4. А священнословие псалмов, существенно почти связуемое со всеми священноначальственными таинствами, не могло быть отстранено от таинства, священноначальственнейшего из всех. Ибо всякая святая и священнописаная книга изображает или начало и благоустроение всего сущего, бывшее от Бога, или подзаконную иерархию и общественное устройство, или распределение и занятие народом Божиим наследий в земле обетованной, или мудрость священных судей, премудрых царей и богосвященных иереев, или непоколебимое в терпении любомудрие древних мужей при разнообразных и многочисленных искушениях, или мудрые правила деятельности представляют то песнопения и боговдохновенные образы божественной любви, то пророческие предречения о будущих событиях, то богомужеские действия Иисуса, то богопреданные и богоподобные подвиги жизни и священное учение учеников Его, то прикровенное и таинственное видение возлюбленнейшего из учеников и богодухновенного тайнозрителя, то премирное богословие Иисусово изображает и представляет это способным к обожению и действует совокупно со священными и боговидными воздвижениями таинств. Священнописание же божественных песнопений, имея целью восхвалить все Божии слова и дела и прославить священные изречения и священные подвиги божественных мужей, составляет всеобъемлющую песнь и повесть о вещах и делах божественных, возбуждающую в тех, кто боголепно славословит ее, расположение духа, приличное принятию или преподаянию того или другого священноначальственного таинства.
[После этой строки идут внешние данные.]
import Literature.Probability.LatticeModels.PlaneRotatorHelicityModulus
import Literature.Probability.LatticeModels.GinibreCharacterExpansion
import Mathlib.Analysis.Calculus.DerivativeTest
import Mathlib.Analysis.SpecialFunctions.Trigonometric.Bounds
import HarnessLib

/-!
# Ginibre's twist inequality `Z(J, u) ≤ Z(J, 1)` for the ferromagnetic plane rotator with bond
# phases, the finite-twist free-energy window `0 ≤ log Z(0) − log Z(t) ≤ (t²/2)·(f-sum)`, and the
# sign of the helicity modulus: `0 ≤ βΥ_L(K) ≤ 8K²/(1 + 8K)` on `(ℤ/Lℤ)²`

Topic `Literature/Probability/LatticeModels`; pure-proof companion of
`PlaneRotatorHelicityModulus.lean` (the finite-volume helicity modulus `twistModulus`,
`torusXYStiffness`) and `GinibreCharacterExpansion.lean` (the character expansion of Ginibre models).
Everything here is PROVED; no definition and no named fact is introduced.

For a generalised plane rotator on a compact abelian group `Ω` (Haar probability measure `μ`,
interaction characters `χ_a : Ω → U(1)`, couplings `J_a`) we put a **phase** `u_a ∈ U(1)` on every
interaction term — the weight `exp(∑_a J_a Re(u_a χ_a(θ)))`; on the torus `U(1)^V` with the bond
characters of a bond system these are the quenched bond phases of Garban–Spencer
(`BondSystem.weight β u`, `DisorderedXYModel.lean`) and, for `u_a = e^{i t s_a}`, the twisted
ensemble of Fisher–Barber–Jasnow (`BondSystem.twistWeight J s t`, `PlaneRotatorHelicityModulus.lean`).

## Contents

* §1 **Character expansion with phases** (`integral_coe_char_mul_phasedWeight`):
  `∫ χ₀(θ) exp(∑_a J_a Re(u_a χ_a(θ))) dμ = ∑_{n ∈ ℤ^ι} [χ₀ ∏_a χ_a^{n_a} = 1] ∏_a I_{n_a}(J_a) u_a^{n_a}`,
  from `e^{x Re z} = ∑_m I_m(x) z^m` on the unit circle (tree `hasSum_besselI_mul_zpow`) at
  `z = u_a χ_a(θ)` and the tree's term-by-term integration `integral_coe_char_mul_prod_tsum`.
* §2 **Ginibre's twist inequality**: for ferromagnetic couplings `J ≥ 0` all dual weights
  `∏_a I_{n_a}(J_a)` are `≥ 0`, so `u ↦ ∫ χ₀ w_{J,u}` is a positive combination of characters of
  `U(1)^ι` and is bounded in modulus by its value at `u = 1`:
  `|∫ χ₀(θ) exp(∑_a J_a Re(u_a χ_a(θ))) dμ| ≤ ∫ Re χ₀ · exp(∑_a J_a Re χ_a) dμ`
  (`norm_integral_coe_char_mul_phasedWeight_le`; Ginibre 1970, §2 Examples 2 and 4: the
  positive-definite functions on a compact abelian group form a multiplicative cone and a
  positive-definite function is bounded by its value at the identity), in particular for the
  partition functions `∫ exp(∑_a J_a Re(u_a χ_a)) dμ ≤ ∫ exp(∑_a J_a Re χ_a) dμ`
  (`integral_phasedWeight_le`). By-product: **Griffiths' first inequality** `0 ≤ ⟨Re χ₀⟩_J` on ANY
  compact abelian group for `J ≥ 0`, read off the dual sum (`ginibreExpect_reChar_nonneg_dual`; the
  tree's `torus_ginibreExpect_reChar_nonneg` assumes square roots in the group).
* §3 The three vocabularies of the tree on the torus `U(1)^V`:
  `BondSystem.partitionFn_le_partitionFn_one` (`Z_{β,u} ≤ Z_{β,1}`: quenched bond phases never raise
  the partition function of the ferromagnetic XY model), `BondSystem.twistPartitionFn_le`
  (`Z(t) ≤ Z(0)`: a twist costs free energy, `log_twistPartitionFn_le`), the complex form of the
  twisted partition function as a sum over closed integer bond currents with phases `e^{i t s_a n_a}`
  (`BondSystem.coe_twistPartitionFn_eq_tsum`), and `BondSystem.expectJ_reChar_nonneg` (Griffiths'
  first inequality with general ferromagnetic bond couplings, any character).
* §4 **Finite twists** (any real couplings unless stated): Jensen's inequality in the plane-rotator
  state (`exp_expectJ_mul_partitionFnJ_le`, `e^{⟨X⟩_J} Z(J) ≤ ∫ e^X w_J`) applied to `X = H_t − H_0`,
  whose mean is `−∑_a J_a (1 − cos(t s_a)) ⟨cos ∇θ_a⟩_J` (`expectJ_twistHamiltonian_sub`; the `sin`
  terms average to zero), gives `log Z(0) − log Z(t) ≤ ∑_a J_a (1 − cos(t s_a)) ⟨cos ∇θ_a⟩_J`
  (`log_twistPartitionFn_zero_sub_le`); with §3 and `1 − cos x ≤ x²/2`, for `J ≥ 0`:
  **`0 ≤ log Z(0) − log Z(t) ≤ (t²/2) ∑_a J_a s_a² ⟨cos ∇θ_a⟩_J`** (`log_twistPartitionFn_zero_sub_mem_Icc`)
  — the free-energy cost of a FINITE twist lies between zero and the f-sum; `Z(−t) = Z(t)`
  (`twistPartitionFn_neg`).
* §5 **The helicity modulus is nonnegative** (`BondSystem.twistModulus_nonneg`, `J ≥ 0`): `t = 0`
  is a global minimum of the `C²` function `t ↦ −log Z(t)` whose second derivative at `0` is
  `twistModulus` (tree `iteratedDeriv_two_negLog_twistPartitionFn`), so `twistModulus ≥ 0` by the
  second-derivative test (a strict negative sign would make `0` a local maximum, hence `−log Z`
  locally constant, hence the second derivative zero). Corollaries: the current fluctuations never
  exceed the f-sum, `⟨𝒥_s²⟩_J ≤ ∑_a J_a s_a² ⟨cos ∇θ_a⟩_J` (`expectJ_twistCurrent_sq_le_energy`), and
  `0 ≤ twistModulus ≤ ∑_a J_a s_a²` (`twistModulus_mem_Icc`).
* §6 The torus `(ℤ/Lℤ)²`: **`0 ≤ βΥ_L(K) ≤ 8K²/(1 + 8K)`** for `L ≥ 3`, `K > 0`
  (`torusXYStiffness_nonneg`, `torusXYStiffness_mem_Icc`; the ceiling is the tree's
  `torusXYStiffness_le`), `0 ≤ Υ_L(T) ≤ 8J²/(T + 8J)` in temperature units
  (`mul_torusXYStiffness_mem_Icc`), and the per-site finite-twist window
  `0 ≤ (log Z_L(K;0) − log Z_L(K;t))/L² ≤ (t²/2)·8K²/(1 + 8K)`
  (`torusXY_log_twistPartitionFn_sub_div_card_mem_Icc`).

Reading (cell `pub/hubbard-tc`): the finite-volume stiffness window of the classical XY model is now
two-sided in the kernel; a stiffness-window hypothesis `Υ_L/J ≥ y₀ > 0` (the typing rule for
`Υ_L`-renormalised decay statements, `torusXY_not_uniform_decay_of_tendsto`) sits inside the proved
range `[0, 8K/(1 + 8K)]`.

## What this is not

Not positivity of the infinite-volume helicity modulus at low temperature (Fröhlich–Spencer), not its
jump at the transition (Chayes 1998), nothing about vortices or about any quantum or electronic model;
no number of the cell's tables consumes this file. A classical comparison-model statement.

## References

* J. Ginibre, *General formulation of Griffiths' inequalities*, Comm. Math. Phys. 16 (1970) 310–328,
  §2 Examples 2 and 4 (positive-definite functions on a compact abelian group; «φ_f is bounded
  everywhere by its value at the origin», p. 318) and Model 3 (plane rotators). [Ginibre1970]
* M. E. Fisher, M. N. Barber, D. Jasnow, Phys. Rev. A 8 (1973) 1111, §II eqs. (2.3)–(2.5) (twisted
  ensemble, helicity modulus). [FisherBarberJasnow1973]
* C. Garban, T. Spencer, J. Math. Phys. 63 (2022) 093302, (1.3)–(1.4) (bond phases) and Appendix
  Thm 21 (the Messager–Miracle-Solé–Pfister comparison of correlations, tree `MMPInequality.lean`;
  here the partition-function companion). [GarbanSpencer2022]
* I. Montvay, G. Münster, *Quantum Fields on a Lattice*, CUP 1994, §3.2.7 (3.169)–(3.172)
  (character expansion, `I_n ≥ 0`). [MontvayMunster1994]
* J. Fröhlich, T. Spencer, Comm. Math. Phys. 83 (1982) 411, §2.3 (duality transformation).
  [FrohlichSpencerCMP1982]
* S. Friedli, Y. Velenik, *Statistical Mechanics of Lattice Systems*, CUP 2017, §3.10.2, proof of
  Thm 3.53 (Jensen / Peierls–Bogoliubov `Z ≥ Z⁰ e^{−⟨H¹⟩⁰}`). [FriedliVelenik2017]

Tree: `besselI`, `hasSum_besselI_mul_zpow`, `twistChar`, `integral_coe_char_mul_prod_tsum`,
`summable_prod_norm`, `integral_reChar_mul_ginibreWeight`, `BondSystem.weight/partitionFn`,
`BondSystem.twistWeight/twistPartitionFn/twistModulus/twistFreeEnergyDeriv`, `torusXYStiffness(_le)`.
Mathlib: `isLocalMax_of_deriv_deriv_neg`, `Filter.EventuallyEq.deriv`, `norm_tsum_le_tsum_norm`,
`Real.add_one_le_exp`, `Real.one_sub_sq_div_two_le_cos`, `integral_inv_eq_self`.
-/

noncomputable section

open MeasureTheory Finset Filter
open scoped BigOperators Topology

namespace Literature.Probability.LatticeModels

/-! ## §1 The character expansion with phases -/

section Phased

variable {Ω : Type*} [CommGroup Ω] [TopologicalSpace Ω] {ι : Type*} [Fintype ι]

/-- The generating identity with a phase: `e^{x Re(u z)} = ∑_{m ∈ ℤ} (I_m(x) u^m) z^m` for
`u, z ∈ U(1)` — the Fourier coefficients of `θ ↦ e^{x cos(θ + ω)}` are `I_m(x) e^{imω}`.
[cite: MontvayMunster1994, §3.2.7 (3.171)–(3.172) (PDF p. 128)] -/
theorem hasSum_besselI_mul_phase_zpow (x : ℝ) (u z : Circle) :
    HasSum (fun m : ℤ => ((besselI m x : ℂ) * (u : ℂ) ^ m) * (z : ℂ) ^ m)
      (Real.exp (x * ((u : ℂ) * (z : ℂ)).re) : ℂ) := by
  have h := hasSum_besselI_mul_zpow x (u * z)
  simp only [Circle.coe_mul, mul_zpow, ← mul_assoc] at h
  exact h

/-- `‖I_m(x) u^m‖ = |I_m(x)|` for a phase `u ∈ U(1)`. [cite: MontvayMunster1994, §3.2.7 (3.171)–(3.172) (PDF p. 128)] -/
theorem norm_besselI_mul_phase_zpow (x : ℝ) (u : Circle) (m : ℤ) :
    ‖(besselI m x : ℂ) * (u : ℂ) ^ m‖ = |besselI m x| := by
  rw [norm_mul, norm_zpow, Circle.norm_coe, one_zpow, mul_one, Complex.norm_real, Real.norm_eq_abs]

/-- The phased coefficients `m ↦ I_m(x) u^m` are absolutely summable. [cite: MontvayMunster1994, §3.2.7 (3.171)–(3.172) (PDF p. 128)] -/
theorem summable_norm_besselI_mul_phase_zpow (x : ℝ) (u : Circle) :
    Summable fun m : ℤ => ‖(besselI m x : ℂ) * (u : ℂ) ^ m‖ := by
  simp_rw [norm_besselI_mul_phase_zpow]
  exact summable_abs_besselI x

/-- The phased weight is a product of Bessel character series:
`e^{∑_a J_a Re(u_a χ_a(θ))} = ∏_a ∑_m (I_m(J_a) u_a^m) χ_a(θ)^m`. [cite: MontvayMunster1994, §3.2.7 (3.171)–(3.172) (PDF p. 128)] -/
theorem exp_sum_phase_eq_prod_tsum (χ : ι → Ω →ₜ* Circle) (J : ι → ℝ) (u : ι → Circle) (θ : Ω) :
    (Real.exp (∑ a, J a * ((u a : ℂ) * ((χ a θ : Circle) : ℂ)).re) : ℂ) =
      ∏ a, ∑' m : ℤ, ((besselI m (J a) : ℂ) * (u a : ℂ) ^ m) * ((χ a θ : Circle) : ℂ) ^ m := by
  rw [Real.exp_sum, Complex.ofReal_prod]
  refine Finset.prod_congr rfl fun a _ => ?_
  rw [(hasSum_besselI_mul_phase_zpow (J a) (u a) (χ a θ)).tsum_eq]

variable [IsTopologicalGroup Ω] [MeasurableSpace Ω] [BorelSpace Ω]

open Classical in
/-- **Character expansion with phases**: for the normalised Haar measure of a compact abelian group,
characters `χ_a`, `χ₀`, real couplings `J_a` and phases `u_a ∈ U(1)`,
`∫ χ₀(θ) exp(∑_a J_a Re(u_a χ_a(θ))) dθ = ∑_{n ∈ ℤ^ι} [χ₀ ∏_a χ_a^{n_a} = 1] ∏_a I_{n_a}(J_a) u_a^{n_a}`
— the sum over integer currents `n` closing the source `χ₀`, each weighted by Bessel factors and
the phase `∏_a u_a^{n_a}`. [cite: FrohlichSpencerCMP1982, §2.3 (duality transformation); MontvayMunster1994 §3.2.7 (3.169)–(3.172)] -/
theorem integral_coe_char_mul_phasedWeight (μ : Measure Ω) [μ.IsHaarMeasure]
    [IsProbabilityMeasure μ] (χ : ι → Ω →ₜ* Circle) (J : ι → ℝ) (u : ι → Circle)
    (χ₀ : Ω →ₜ* Circle) :
    ∫ θ, ((χ₀ θ : Circle) : ℂ) * (Real.exp (∑ a, J a * ((u a : ℂ) * ((χ a θ : Circle) : ℂ)).re) : ℂ) ∂μ =
      ∑' n : ι → ℤ, if twistChar χ χ₀ n = 1 then
        ∏ a, (besselI (n a) (J a) : ℂ) * (u a : ℂ) ^ (n a) else 0 := by
  simp_rw [exp_sum_phase_eq_prod_tsum]
  exact integral_coe_char_mul_prod_tsum μ χ χ₀
    (c := fun a m => (besselI m (J a) : ℂ) * (u a : ℂ) ^ m)
    fun a => summable_norm_besselI_mul_phase_zpow (J a) (u a)

open Classical in
/-- The phased partition function in the dual variables (complex form):
`∫ exp(∑_a J_a Re(u_a χ_a(θ))) dθ = ∑_{n ∈ ℤ^ι} [∏_a χ_a^{n_a} = 1] ∏_a I_{n_a}(J_a) u_a^{n_a}`.
[cite: FrohlichSpencerCMP1982, §2.3 (duality transformation); MontvayMunster1994 §3.2.7 (3.169)–(3.172)] -/
theorem coe_integral_phasedWeight_eq_tsum (μ : Measure Ω) [μ.IsHaarMeasure]
    [IsProbabilityMeasure μ] (χ : ι → Ω →ₜ* Circle) (J : ι → ℝ) (u : ι → Circle) :
    ((∫ θ, Real.exp (∑ a, J a * ((u a : ℂ) * ((χ a θ : Circle) : ℂ)).re) ∂μ : ℝ) : ℂ) =
      ∑' n : ι → ℤ, if twistChar χ 1 n = 1 then
        ∏ a, (besselI (n a) (J a) : ℂ) * (u a : ℂ) ^ (n a) else 0 := by
  rw [← integral_coe_char_mul_phasedWeight μ χ J u 1, ← integral_complex_ofReal]
  refine integral_congr_ae (ae_of_all _ fun θ => ?_)
  simp

/-! ## §2 Ginibre's twist inequality -/

variable [CompactSpace Ω]

open Classical in
/-- **Ginibre's twist inequality, source form** (the unnormalised Messager–Miracle-Solé–Pfister
comparison): for FERROMAGNETIC couplings `J ≥ 0`, every character `χ₀` and all phases `u`,
`|∫ χ₀(θ) exp(∑_a J_a Re(u_a χ_a(θ))) dθ| ≤ ∫ Re χ₀(θ) exp(∑_a J_a Re χ_a(θ)) dθ`.
Proof: both sides are the dual sums of §1; the dual weights `∏_a I_{n_a}(J_a)` are nonnegative for
`J ≥ 0` and the phases `∏_a u_a^{n_a}` have modulus one — i.e. `u ↦ ∫ χ₀ w_{J,u}` is a
positive-definite function on `U(1)^ι`, bounded by its value at the identity.
[cite: Ginibre1970, §2 Examples 2 and 4 (positive-definite functions on a compact abelian group; bounded by the value at the identity, p. 318) with Model 3 (plane rotators)] -/
theorem norm_integral_coe_char_mul_phasedWeight_le (μ : Measure Ω) [μ.IsHaarMeasure]
    [IsProbabilityMeasure μ] (χ : ι → Ω →ₜ* Circle) {J : ι → ℝ} (hJ : ∀ a, 0 ≤ J a)
    (u : ι → Circle) (χ₀ : Ω →ₜ* Circle) :
    ‖∫ θ, ((χ₀ θ : Circle) : ℂ) *
        (Real.exp (∑ a, J a * ((u a : ℂ) * ((χ a θ : Circle) : ℂ)).re) : ℂ) ∂μ‖ ≤
      ∫ θ, reChar χ₀ θ * ginibreWeight χ J θ ∂μ := by
  rw [integral_coe_char_mul_phasedWeight, integral_reChar_mul_ginibreWeight]
  -- the dual weights with phases and their moduli
  set f : (ι → ℤ) → ℂ := fun n => if twistChar χ χ₀ n = 1 then
      ∏ a, (besselI (n a) (J a) : ℂ) * (u a : ℂ) ^ (n a) else 0 with hf
  set g : (ι → ℤ) → ℝ := fun n => if twistChar χ χ₀ n = 1 then
      ∏ a, besselI (n a) (J a) else 0 with hg
  have hprod : ∀ n : ι → ℤ, ∏ a, ‖(besselI (n a) (J a) : ℂ) * (u a : ℂ) ^ (n a)‖ =
      ∏ a, besselI (n a) (J a) := fun n =>
    Finset.prod_congr rfl fun a _ => by
      rw [norm_besselI_mul_phase_zpow, abs_of_nonneg (besselI_nonneg (hJ a) _)]
  have hS : Summable fun n : ι → ℤ => ∏ a, besselI (n a) (J a) := by
    have h := summable_prod_norm (c := fun a m => (besselI m (J a) : ℂ) * (u a : ℂ) ^ m)
      fun a => summable_norm_besselI_mul_phase_zpow (J a) (u a)
    simp_rw [hprod] at h
    exact h
  have hg0 : ∀ n, 0 ≤ g n := fun n => by
    simp only [hg]
    split_ifs
    · exact prod_besselI_nonneg hJ n
    · exact le_rfl
  have hgle : ∀ n, g n ≤ ∏ a, besselI (n a) (J a) := fun n => by
    simp only [hg]
    split_ifs
    · exact le_rfl
    · exact prod_besselI_nonneg hJ n
  have hgS : Summable g := Summable.of_nonneg_of_le hg0 hgle hS
  have hle : ∀ n, ‖f n‖ ≤ g n := fun n => by
    simp only [hf, hg]
    split_ifs
    · rw [norm_prod, hprod]
    · rw [norm_zero]
  have hfS : Summable fun n => ‖f n‖ := Summable.of_nonneg_of_le (fun n => norm_nonneg _) hle hgS
  exact (norm_tsum_le_tsum_norm hfS).trans (Summable.tsum_le_tsum hle hfS hgS)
5. Когда, таким образом, песнословие, обнимающее собою все священные вещи, настроит наши душевные расположения сообразно с тем, что вслед за этим будет священнодействуемо, и единозвучием божественных песнопений, как бы единым для всех и единогласным священным хоровождением, установит единомыслие и в отношении к Богу, и в отношении к нам самим и друг к другу, тогда то, что сокращенно и более прикровенно представлялось в духовном священнословии псалмов, раскрывается посредством многочисленнейших и яснейших образов и изречений в священнейших чтениях священнописанных творений. В них взирающий узрит единовидное и единое вдохновение, так как оно исходило от единого богоначального Духа. Почему и справедливо, что по чину службы Новый Завет проповедуется после древнейшего предания; этот боголепный и священноначальственный порядок, я думаю, ясно внушает, что Завет Ветхий говорил о имевших совершиться богодействиях Иисусовых, а этот исполнил предречения того и что тот преднаписывал истину в образах, а этот открыл, как она есть, ибо исполнение в этом предсказаний того утвердило истину и богодействие есть средоточие богословия.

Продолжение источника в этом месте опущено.